GOAL OF THE EXERCISE: I need every line that includes the word "false" copied from the material.

====== EXERCISE INPUTS ======

import Literature.GroupTheory.CombinatorialGroupTheory.PuncturedSurfaceGroupUnrQuotientCoprod
import Literature.GroupTheory.CombinatorialGroupTheory.PuncturedSurfaceGroupTwoComponentBases
import Literature.GroupTheory.CombinatorialGroupTheory.PuncturedSurfaceGroupCusps
import HarnessLib

/-!
# The closed component of a two-component curve: `Γ_{g₁,1} ↪ Γ_{g₀+g₁,r}` with the cusp sent to the node loop

Topic `Literature/GroupTheory/CombinatorialGroupTheory`; theorems only.  For the degeneration of a smooth
curve of type `(g₀ + g₁, r)`, `r ≥ 1`, to a pointed component `C₀` (handles `i < g₀`, all the cusps) glued
at ONE node to a CLOSED component `C₁` (handles `i ≥ g₀`): the fundamental group of `C₁` minus the node is
the once-punctured surface group `Γ_{g₁,1}`, embedded in `Γ_{g₀+g₁,r}` by `a_j ↦ a_{g₀+j}`, `b_j ↦ b_{g₀+j}`
and `c₀ ↦ ε = (∏_{i ≥ g₀}[a_i,b_i])⁻¹` (the node loop; `nodeLoop_rel` with `s = 0`), injective (the
retraction killing the letters of `C₀` is a left inverse) and with image the subgroup generated by the
handles of `C₁` ([SemiAnbd] Example 2.10 p. 31: the vertex groups of the dual semi-graph of a pointed
stable curve are the fundamental groups of the punctured irreducible components)
[cite: MochizukiSemiAnbd2006, Ex. 2.10 p.31].  Consumer: the boundary-node separating coverings of [CombGC]
Prop. 1.2, proof p. 9, at two-component data with `C₁` unmarked (abc-iut-f-164).

* `exists_hom_closedComponent` — the embedding `θ`, its values, injectivity and range.
Elementary; 0 definitions; nothing here concerns [IUTchIII].
-/

namespace Literature.GroupTheory.CombinatorialGroupTheory.PuncturedSurfaceGroup

variable {g₀ g₁ r' : ℕ}

/-- **`Γ_{g₁,1} ↪ Γ_{g₀+g₁,r'+1}`, `c₀ ↦ ε`.**  For `ε = (c_0⋯c_{r'}) ∏_{i<g₀}[a_i,b_i]` (the node loop of
the two-component degeneration with `C₁` unmarked, `s = 0`): an injective homomorphism `θ` with
`θ(a_j) = a_{g₀+j}`, `θ(b_j) = b_{g₀+j}`, `θ(c₀) = ε`, whose range is the subgroup generated by the handles
`a_i, b_i`, `i ≥ g₀` (which contains `ε`). [cite: MochizukiSemiAnbd2006, Ex. 2.10 p.31] -/
theorem exists_hom_closedComponent (ε : PuncturedSurfaceGroup (g₀ + g₁) (r' + 1))
    (hε : ε = ((List.finRange (r' + 1)).map fun j : Fin (r' + 1) =>
        if 0 ≤ (j : ℕ) then c (g := g₀ + g₁) j else 1).prod *
      ((List.finRange (g₀ + g₁)).map fun i : Fin (g₀ + g₁) => if (i : ℕ) < g₀ then
        a (r := r' + 1) i * b i * (a i)⁻¹ * (b i)⁻¹ else 1).prod) :
    ∃ θ : PuncturedSurfaceGroup g₁ 1 →* PuncturedSurfaceGroup (g₀ + g₁) (r' + 1),
      Function.Injective θ ∧ (∀ j, θ (a j) = a (Fin.natAdd g₀ j)) ∧ (∀ j, θ (b j) = b (Fin.natAdd g₀ j)) ∧
      θ (c 0) = ε ∧
      θ.range = Subgroup.closure {x : PuncturedSurfaceGroup (g₀ + g₁) (r' + 1) |
        ∃ i : Fin (g₀ + g₁), g₀ ≤ (i : ℕ) ∧ (x = a i ∨ x = b i)} := by
  classical
  -- the handle product of `C₁`: `Y = ∏_{i ≥ g₀}[a_i,b_i] = ∏_j [a_{g₀+j}, b_{g₀+j}]`, and `Y ε = 1`
  set Y : PuncturedSurfaceGroup (g₀ + g₁) (r' + 1) := ((List.finRange (g₀ + g₁)).map
    fun i : Fin (g₀ + g₁) => if g₀ ≤ (i : ℕ) then a (r := r' + 1) i * b i * (a i)⁻¹ * (b i)⁻¹ else 1).prod
    with hY
  have hYε : Y * ε = 1 := by
    have h := nodeLoop_rel (g := g₀ + g₁) (r := r' + 1) g₀ 0 ε hε
    have hC : ((List.finRange (r' + 1)).map fun j : Fin (r' + 1) =>
        if (j : ℕ) < 0 then c (g := g₀ + g₁) j else 1).prod = 1 :=
      List.prod_eq_one fun y hy => by
        obtain ⟨j, -, rfl⟩ := List.mem_map.mp hy
        exact if_neg (Nat.not_lt_zero _)
    rw [hC, mul_one] at h
    exact h
  have hY' : Y = ((List.finRange g₁).map fun j : Fin g₁ =>
      a (r := r' + 1) (Fin.natAdd g₀ j) * b (Fin.natAdd g₀ j) * (a (Fin.natAdd g₀ j))⁻¹ *
        (b (Fin.natAdd g₀ j))⁻¹).prod := by
    rw [hY, prod_map_finRange_add]
    have h1 : ((List.finRange g₀).map fun i : Fin g₀ =>
        (fun i : Fin (g₀ + g₁) => if g₀ ≤ (i : ℕ) then a (r := r' + 1) i * b i * (a i)⁻¹ * (b i)⁻¹ else 1)
          (Fin.castAdd g₁ i)).prod = 1 :=
      List.prod_eq_one fun y hy => by
        obtain ⟨i, -, rfl⟩ := List.mem_map.mp hy
        simp
    rw [h1, one_mul]
    congr 1
    refine List.map_congr_left fun j _ => ?_
    simp
  -- the homomorphism
  let F : puncturedSurfaceGen g₁ 1 → PuncturedSurfaceGroup (g₀ + g₁) (r' + 1) :=
    Sum.elim (fun jb => if jb.2 then b (Fin.natAdd g₀ jb.1) else a (Fin.natAdd g₀ jb.1)) fun _ => ε
  have hFa : ∀ j, F (Sum.inl (j, false)) = a (Fin.natAdd g₀ j) := fun j => by simp [F]
  have hFb : ∀ j, F (Sum.inl (j, true)) = b (Fin.natAdd g₀ j) := fun j => by simp [F]
  have hrel : ∀ w ∈ ({relator g₁ 1} : Set (FreeGroup (puncturedSurfaceGen g₁ 1))), FreeGroup.lift F w = 1 := by
    intro w hw
    rw [Set.mem_singleton_iff] at hw
    rw [hw, lift_relator]
    have h1 : ((List.finRange g₁).map fun j =>
        F (Sum.inl (j, false)) * F (Sum.inl (j, true)) * (F (Sum.inl (j, false)))⁻¹ *
          (F (Sum.inl (j, true)))⁻¹).prod = Y := by
      rw [hY']
      congr 1
    have h2 : ((List.finRange 1).map fun j => F (Sum.inr j)).prod = ε := by
      simp [F, List.finRange_succ]
    rw [h1, h2, hYε]
  let θ : PuncturedSurfaceGroup g₁ 1 →* PuncturedSurfaceGroup (g₀ + g₁) (r' + 1) := PresentedGroup.toGroup hrel
  have hθa : ∀ j, θ (a j) = a (Fin.natAdd g₀ j) := fun j => by
    change PresentedGroup.toGroup hrel (PresentedGroup.of _) = _
    rw [PresentedGroup.toGroup.of, hFa]
  have hθb : ∀ j, θ (b j) = b (Fin.natAdd g₀ j) := fun j => by
    change PresentedGroup.toGroup hrel (PresentedGroup.of _) = _
    rw [PresentedGroup.toGroup.of, hFb]
  have hθc : θ (c 0) = ε := by
    change PresentedGroup.toGroup hrel (PresentedGroup.of _) = _
    rw [PresentedGroup.toGroup.of]
    rfl
  -- the retraction killing the letters of `C₀` (a left inverse)
  obtain ⟨b₀, ha, hb, hc⟩ := exists_freeGroupBasis_elim_zero (g₀ + g₁) r'
  let R : (Fin (g₀ + g₁) × Bool) ⊕ Fin r' → PuncturedSurfaceGroup g₁ 1 :=
    Sum.elim (fun ib => Fin.addCases (motive := fun _ => Bool → PuncturedSurfaceGroup g₁ 1)
      (fun _ _ => 1) (fun j bit => if bit then b j else a j) ib.1 ib.2) fun _ => 1
  have hRleft : ∀ (i : Fin g₀) (bit : Bool), R (Sum.inl (Fin.castAdd g₁ i, bit)) = 1 := fun i bit => by
    simp only [R, Sum.elim_inl, Fin.addCases_left]
  have hRright : ∀ (j : Fin g₁) (bit : Bool),
      R (Sum.inl (Fin.natAdd g₀ j, bit)) = if bit then b j else a j := fun j bit => by
    simp only [R, Sum.elim_inl, Fin.addCases_right]
  let π : PuncturedSurfaceGroup (g₀ + g₁) (r' + 1) →* PuncturedSurfaceGroup g₁ 1 := b₀.lift R
  have hπb₀ : ∀ x, π (b₀ x) = R x := fun x => by
    change FreeGroup.lift R (b₀.repr (b₀ x)) = R x
    rw [FreeGroupBasis.repr_apply_coe, FreeGroup.lift_apply_of]
  have hπa : ∀ j, π (a (Fin.natAdd g₀ j)) = a j := fun j => by rw [← ha, hπb₀, hRright]; rfl
  have hπb : ∀ j, π (b (Fin.natAdd g₀ j)) = b j := fun j => by rw [← hb, hπb₀, hRright]; rfl
  have hπY : π Y = ((List.finRange g₁).map fun j : Fin g₁ => a (r := 1) j * b j * (a j)⁻¹ * (b j)⁻¹).prod := by
    rw [hY', map_list_prod, List.map_map]
    congr 1
    refine List.map_congr_left fun j _ => ?_
    simp only [Function.comp_apply, map_mul, map_inv, hπa, hπb]
  have hπε : π ε = c 0 := by
    have h1 : π ε = (π Y)⁻¹ := by
      rw [eq_inv_of_mul_eq_one_right hYε, map_inv]
    have h2 := comm_prod_mul_cusp_prod_eq_one (g := g₁) (r := 1)
    have h3 : ((List.finRange 1).map fun j : Fin 1 => c (g := g₁) j).prod = c 0 := by
      simp [List.finRange_succ]
    rw [h3] at h2
    rw [h1, hπY]
    exact (eq_inv_of_mul_eq_one_right h2).symm
  have hπθ : π.comp θ = MonoidHom.id _ := by
    refine PresentedGroup.ext fun x => ?_
    rcases x with ⟨j, _ | _⟩ | j
    · change π (θ (a j)) = a j
      rw [hθa, hπa]
    · change π (θ (b j)) = b j
      rw [hθb, hπb]
    · have hj : j = 0 := Fin.eq_zero j
      subst hj
      change π (θ (c 0)) = c 0
      rw [hθc, hπε]
  have hinj : Function.Injective θ := by
    refine Function.LeftInverse.injective (g := π) fun x => ?_
    change (π.comp θ) x = x
    rw [hπθ, MonoidHom.id_apply]
  -- the range
  have hεmem : ε ∈ Subgroup.closure {x : PuncturedSurfaceGroup (g₀ + g₁) (r' + 1) |
      ∃ i : Fin (g₀ + g₁), g₀ ≤ (i : ℕ) ∧ (x = a i ∨ x = b i)} := by
    have : ε = Y⁻¹ := eq_inv_of_mul_eq_one_right hYε
    rw [this]
    refine Subgroup.inv_mem _ (comm_prod_ite_mem _ _ (fun i hi => ?_) (fun i hi => ?_))
    · exact Subgroup.subset_closure ⟨i, hi, Or.inl rfl⟩
    · exact Subgroup.subset_closure ⟨i, hi, Or.inr rfl⟩
  have hrange : θ.range = Subgroup.closure {x : PuncturedSurfaceGroup (g₀ + g₁) (r' + 1) |
      ∃ i : Fin (g₀ + g₁), g₀ ≤ (i : ℕ) ∧ (x = a i ∨ x = b i)} := by
    apply le_antisymm
    · rw [MonoidHom.range_eq_map, ← PresentedGroup.closure_range_of, MonoidHom.map_closure,
        Subgroup.closure_le]
      rintro _ ⟨_, ⟨x, rfl⟩, rfl⟩
      rcases x with ⟨j, _ | _⟩ | j
      · change θ (a j) ∈ _
        rw [hθa]
        exact Subgroup.subset_closure ⟨_, by simp, Or.inl rfl⟩
      · change θ (b j) ∈ _
        rw [hθb]
        exact Subgroup.subset_closure ⟨_, by simp, Or.inr rfl⟩
      · have hj : j = 0 := Fin.eq_zero j
        subst hj
        change θ (c 0) ∈ _
        rw [hθc]
        exact hεmem
    · rw [Subgroup.closure_le]
      rintro x ⟨i, hi, rfl | rfl⟩
      · have ei : Fin.natAdd g₀ ⟨(i : ℕ) - g₀, by omega⟩ = i := Fin.ext (by simp; omega)
        exact ⟨a ⟨(i : ℕ) - g₀, by omega⟩, by rw [hθa, ei]⟩
      · have ei : Fin.natAdd g₀ ⟨(i : ℕ) - g₀, by omega⟩ = i := Fin.ext (by simp; omega)
        exact ⟨b ⟨(i : ℕ) - g₀, by omega⟩, by rw [hθb, ei]⟩
  exact ⟨θ, hinj, hθa, hθb, hθc, hrange⟩

end Literature.GroupTheory.CombinatorialGroupTheory.PuncturedSurfaceGroup
/-!
# Dimock, *The renormalization group according to Balaban* III, App. B "a resummation operation": the map `X → Y`
# (adjoin the components of the new holes), `B′(Y) = Σ_{X→Y} B(X)`, the regrouping identity, and LEMMA 19 (diamond)
# `|B′(Y)| ≤ 𝒪(1) B₀ e^{−(κ−κ₀−1) d_M(Y, mod Λᶜ)}` — PROVED on the cell's torus polymer model, every `d`, `N`

**Citation header (reproduction of PUBLISHED work; template of the Balaban lattice Yang–Mills cell).**
J. Dimock, *The renormalization group according to Balaban. III. Convergence*, Ann. Henri Poincaré **15** (2014)
2133–2175 (= arXiv:1304.0705v1) [Dimock2013BalabanIII], Appendix B "a resummation operation" (`\label{B}`, TeX
L2603–2659 of the arXiv source held by the cell, `inputs/files/dimock/src/1304.0705/1304.0705.tex`, sha256[:16]
dfd556282834aeba, 2836 lines): the setup L2605–2624, LEMMA 19 (`\label{diamond}`, eq. (opal), L2627–2631; the 19th
`\begin{lem}` under `\newtheorem{lem}{Lemma}` L16 — Lemma 18 = App. A L2551, Lemma 20 = App. C (sylvan1) L2670) and its
proof L2635–2659, which invokes [Dimock2013BalabanII] (arXiv:1212.5562v2) App. E Lemma E.3 (TeX L6914–6920).  The
appendix is used at [Dimock2013BalabanIII] §2.8 (slinky) L1362–1374 (*"See appendix B for details on this step"*: the
decay rate `κ − 6κ₀ − 6` becomes `κ − 7κ₀ − 7`) and the same move appears in [Dimock2013BalabanII] §3.13 L4934 and §3.18
L6122, L6330, L6356.  Dimock's papers are published and refereed and are the cell's TEMPLATE, not manuscripts
under audit; no quantity of the Bałaban series is touched.

**What the paper prints (verbatim).**  L2605–2624: *"Suppose Ω, Λ are unions of M cubes with Λ ⊂ Ω, and we have an
expression Σ_{X ∈ 𝒟_k(mod Ωᶜ), X ∩ Λ ≠ ∅} B(X) with |B(X)| ≤ B₀ e^{−κ d_M(X, mod Ωᶜ)} for some constant B₀. We want to
write it as a similar sum with Ω replaced Λ everywhere. Every such X determines a Y ∈ 𝒟_k(mod Λᶜ) with Y ∩ Λ ≠ ∅ by
taking the union with any connected component of Λᶜ connected to X, written X → Y. We define B′(Y) = Σ_{X ∈ 𝒟_k(mod
Ωᶜ), X ∩ Λ ≠ ∅, X → Y} B(X) and then Σ_{X ∈ 𝒟_k(mod Ωᶜ), X ∩ Λ ≠ ∅} B(X) = Σ_{Y ∈ 𝒟_k(mod Λᶜ), Y ∩ Λ ≠ ∅} B′(Y)"*.
**Lemma 19** (L2627–2631): *"|B′(Y)| ≤ 𝒪(1) B₀ e^{−(κ−κ₀−1) d_M(Y, mod Λᶜ)}"* (opal).  Proof (L2635–2659): *"We first
claim that d_M(Y, mod Λᶜ) ≤ d_M(X, mod Ωᶜ). Indeed let τ be a minimal tree joining the cubes in X ∩ Ω of length ℓ(τ) =
M d_M(X). Then τ is also a tree joining the cubes in Y ∩ Λ since Y ∩ Λ = X ∩ Λ ⊂ X ∩ Ω. Hence M d_M(Y, mod Λᶜ) ≤ ℓ(τ)
and hence the result. Then we have |B′(Y)| ≤ Σ_{X ∈ 𝒟_k(mod Λᶜ)* ⟦sic: Ωᶜ⟧ *, X ∩ (Y ∩ Λ) ≠ ∅} B₀ e^{−κ d_M(X, mod
Ωᶜ)} ≤ B₀ e^{−(κ−κ₀) d_M(Y, mod Λᶜ)} Σ_{X ∈ 𝒟_k(mod Ωᶜ), X ∩ (Y ∩ Λ) ≠ ∅} e^{−κ₀ d_M(X, mod Ωᶜ)} ≤ 𝒪(1) B₀ e^{−(κ−κ₀)
d_M(Y, mod Λᶜ)} |Y ∩ Λ|_M  (topaz)  Since Y ∩ Λ ⊂ Ω the last step follows by lemma E.3 in part II. The result now
follows by |Y ∩ Λ|_M ≤ 𝒪(1)(d_M(Y ∩ Λ) + 1) = 𝒪(1)(d_M(Y, mod Λᶜ) + 1) ≤ 𝒪(1) e^{d_M(Y, mod Λᶜ)}"*.

**What is reproduced here (kernel-checked; Mathlib + the imported cell modules only).**  CARRIER = the cell's torus
polymer model: the `M`-cubes of the torus are the points `TPt d N = (ℤ/N)^d` of unit pv22's `…Balaban1983to89.TreeLengthTorus`
(wall adjacency `TAdj`, localization domains = non-empty `TFaceConnected` families), `𝒟_k(mod Θ)` is this lineage's
component-free `ThreeSorted.DMod Θ` and `d_M(X, mod Θ)` its `ThreeSorted.torusTreeLenMod X Θ` (`…ThreeSortedResummation`),
and the holes are `Θ₀ := Ωᶜ ⊆ Θ := Λᶜ` (so `X ∩ Λ ≠ ∅` reads `(X ∖ Θ).Nonempty`; the literal `Ω ⊇ Λ` form with
complements is Part 5).  PROVED:
* Part 1 — **THE MAP `X → Y`**: `adjoin Θ X = X ∪ ⋃{wall-components of Θ met by X}` (the components being
  `HoleSummability.compSet Θ X`, i.e. `rcomponent TAdj Θ a`, `a ∈ X ∩ Θ`); `X ⊆ adjoin Θ X ⊆ X ∪ Θ`, `adjoin Θ X ∖ Θ =
  X ∖ Θ` (the printed *"Y ∩ Λ = X ∩ Λ"*), `adjoin Θ X ∈ 𝒟_k(mod Θ)` (`dMod_adjoin`) and `adjoin Θ X` is a localization
  domain when `X` is (`tFaceConnected_adjoin`) — the printed *"Every such X determines a Y ∈ 𝒟_k(mod Λᶜ) with Y ∩ Λ ≠
  ∅"*; moreover `adjoin Θ X = X` when already `X ∈ 𝒟_k(mod Θ)` (`adjoin_eq_self_of_dMod`), so `X → Y` is a retraction.
* Part 2 — **THE FIRST CLAIM** (L2636–2642) `d_M(Y, mod Λᶜ) ≤ d_M(X, mod Ωᶜ)` (`torusTreeLenMod_le_of_subset`,
  `torusTreeLenMod_adjoin_le`): a graph in `π⁻¹(X)` meeting every cube of `X ∖ Θ₀` lies in `π⁻¹(Y)` and meets every cube
  of `Y ∖ Θ = X ∖ Θ ⊆ X ∖ Θ₀` — for ANY `Y` with `X ⊆ Y`, `Y ∖ Θ ⊆ X` and `Θ₀ ⊆ Θ`.
* Part 3 — **THE VOLUME STEP** (L2657–2659) `|Y ∩ Λ|_M ≤ 2^d(4 d_M(Y, mod Λᶜ) + 1) ≤ 2^{d+2} e^{d_M(Y, mod Λᶜ)}`
  (`card_le_of_tCover_len`, `card_sdiff_le_torusTreeLenMod`, `card_sdiff_le_exp`): the mechanism of [Dimock2013BalabanII]
  Lemma E.1 (3) (pv22's `TreeLength.card_le_of_sAdmissible_len`: a connected polygonal graph of length `ℓ` meets at most
  `2^d(4ℓ + 1)` unit cubes) applied to one met lift of each cube of `Y ∖ Θ`.
* Part 4 — **THE RESUMMATION AND LEMMA 19** for an arbitrary finite family `𝒜` of polymers `X ∈ 𝒟_k(mod Θ₀)` with `X ∖ Θ
  ≠ ∅` and an arbitrary map `φ` with `X ⊆ φ X`, `φ X ∖ Θ ⊆ X` (of which `adjoin Θ` is one): `Bprime 𝒜 φ B Y = Σ_{X ∈ 𝒜, φ X
  = Y} B(X)`, the regrouping identity `Σ_{X∈𝒜} B(X) = Σ_{Y∈ℬ} B′(Y)` for any `ℬ ⊇ φ(𝒜)` (`sum_eq_sum_Bprime`), and
  **(opal)** `abs_Bprime_le`: `|B′(Y)| ≤ 2^{d+2} K₁(d) B₀ e^{−(κ−κ₀−1) d_M(Y, mod Θ)}` for EVERY `Y`, given `|B(X)| ≤ B₀
  e^{−κ d_M(X, mod Θ₀)}` on `𝒜`, `B₀ ≥ 0`, `κ₁(d) ≤ κ₀ ≤ κ`, `Θ₀ ⊆ Θ` — by the printed chain (topaz): termwise `e^{−κ d(X)} ≤
  e^{−(κ−κ₀) d(Y)} e^{−κ₀ d(X)}` (Part 2), the fibre of `Y` is covered by the families `{X ∈ 𝒜 : X ∋ □}`, `□ ∈ Y ∖ Θ`, each
  summing to `≤ K₁(d)` by LEMMA E.3 = `HoleSummability.sum_exp_torusTreeLenMod_le` (*"Since Y ∩ Λ ⊂ Ω"*: `□ ∉ Θ ⊇ Θ₀`),
  and Part 3.
* Part 5 — **THE PRINTED FORM**: with `Ω ⊇ Λ` families of cubes of the torus, the index sets `polymersMod Ω Λ = {X ∈
  𝒟_k(mod Ωᶜ) : X ∩ Λ ≠ ∅}` (all of them, `Fintype`), `adjoin Λᶜ` maps it into `polymersMod Λ Λ = {Y ∈ 𝒟_k(mod Λᶜ) : Y ∩
  Λ ≠ ∅}` (`adjoin_mem_polymersMod`), the identity L2622–2624 (`resummation_eq`) and **LEMMA 19** (`lemma19`):
  `|B′(Y)| ≤ 2^{d+2} K₁(d) B₀ e^{−(κ−κ₀−1) d_M(Y, mod Λᶜ)}`.

**Readings / divergences (declared).**  (i) *"connected component of Λᶜ connected to X"* (L2616) is read as "wall-component
of Λᶜ MEETING X" — the least choice for which `Y ∈ 𝒟_k(mod Λᶜ)`; Lemma 19 is proved for EVERY adjoining map `φ` with `X ⊆
φ X ⊆ X ∪ Λᶜ` (Part 4), so the alternative reading (components meeting or wall-adjacent to `X`) is covered as well.  (ii)
CONSTANTS explicit and not optimised: `𝒪(1) = 2^{d+2} K₁(d)` with `κ₀ ≥ κ₁(d)` the threshold of the cell's Lemma E.3
(`HoleSummability.kappa₁`, `K₁`; print: *"κ₀, K₀ = 𝒪(1)"*); the hypothesis `κ₀ ≤ κ` (implicit in print) is displayed.  (iii)
The first line of (topaz) L2648 prints `𝒟_k(mod Λᶜ)` where the summand `d_M(X, mod Ωᶜ)` and the next line have `𝒟_k(mod
Ωᶜ)` — read as `Ωᶜ` (a located misprint, immaterial); the kernel proof extracts `e^{−(κ−κ₀) d_M(Y, mod Λᶜ)}` on the fibre `X →
Y` BEFORE enlarging the index set to `X ∩ (Y ∩ Λ) ≠ ∅`, which is what the claim L2636–2642 supports.  (iv) *"|Y ∩ Λ|_M ≤
𝒪(1)(d_M(Y ∩ Λ) + 1) = 𝒪(1)(d_M(Y, mod Λᶜ) + 1)"* (L2658) is proved directly in the form `|Y ∩ Λ|_M ≤ 2^d(4 d_M(Y, mod Λᶜ) +
1)` from the graphs defining `d_M(Y, mod Λᶜ)` (no length `d_M` of the possibly disconnected `Y ∩ Λ` is introduced).  (v)
The conventions D-pv22.1 / D-pv22g2.1 of `torusTreeLen` / `torusTreeLenMod` (sup metric of [Dimock2013BalabanII] App. E,
connected polygonal graphs in place of trees, geometry in the universal cover, junk value 0 of the infima on empty
classes) and reading (iv) of `…ThreeSortedResummation` (`𝒟_k(mod ·)` component-free; equivalence with the printed
component form = `HoleSummability.dMod_iff_components`) apply.  (vi) `B′` is defined relative to a finite family `𝒜` (Part
4); the printed `B′` is the case `𝒜 = polymersMod Ω Λ` (Part 5).

**What is NOT claimed.**  Nothing of [Dimock2013BalabanIII] §2.8 / §3 or [Dimock2013BalabanII] §3.13–3.18 beyond this
appendix (the terms `B^*`, `R^{*,(i)}`, `E^+` to which it is applied are not typed); no Bałaban quantity is touched
(TEMPLATE.md §4.3 row «D3 App. A/B/C» maps App. B only as «technical», Bałaban-side counterpart B14 §2/§3 boundary-term
conventions and B16 §1 (1.98)–(1.104), grade T, via §4.2 row «D2 §3.13»).  Value = the last unreproduced lemma of
[Dimock2013BalabanIII]'s appendices made kernel over the cell's own polymer model, NOT summit progress (YM₄ on T⁴ /
infinite volume / mass gap are elsewhere and out of scope); NOT a statement about any Bałaban paper; NOT continuum; NOT
Clay.

Cell records: TEMPLATE.md §4.3 (row D3 App. A/B/C), §15.2 (kernel status); GAPS.md C-tmpl30-1; unit
`b2b-balaban-template` gen 30, journal CLAIM D3-APPB-RESUMMATION-KERNEL.  NEW leaf; imports
`…Dimock2011to13.HoleSummability` (this lineage, p184078; through it `…ThreeSortedResummation` p183502 and unit pv22's
`TreeLengthTorus`); namespace `…Dimock2011to13.ResummationOperation`; modifies nothing.

**Version.**  v1.0.1 — DOCFIX fold (docstring-only; declarations, statements and proofs byte-identical to v1
p200514) of the outside cross-read b2b-balaban-beta-an3-g21 (journal XREAD VERDICT l.2759 on request l.2608: ok CONSISTENT
5∕5, DOCFIX 0, optional nits O1∕O2; GAPS C-beta-an3-53): O1 — `card_sdiff_le_torusTreeLenMod` now quotes print's full
chain *"|Y ∩ Λ|_M ≤ 𝒪(1)(d_M(Y ∩ Λ) + 1) = 𝒪(1)(d_M(Y, mod Λᶜ) + 1)"* (L2658) instead of joining its two ends; O2 — the
locator of [Dimock2013BalabanII] App. E Lemma E.1 (3) in `card_le_of_tCover_len` widened from «L6790–6822» to the
statement L6790–6798 plus item (3)'s proof display through L6828.  v1 — p200514 (2026-08-19, commit 41c1a953bd15).
-/

noncomputable section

======

EXERCISE RESULT:
  have hFa : ∀ j, F (Sum.inl (j, false)) = a (Fin.natAdd g₀ j) := fun j => by simp [F]
        F (Sum.inl (j, false)) * F (Sum.inl (j, true)) * (F (Sum.inl (j, false)))⁻¹ *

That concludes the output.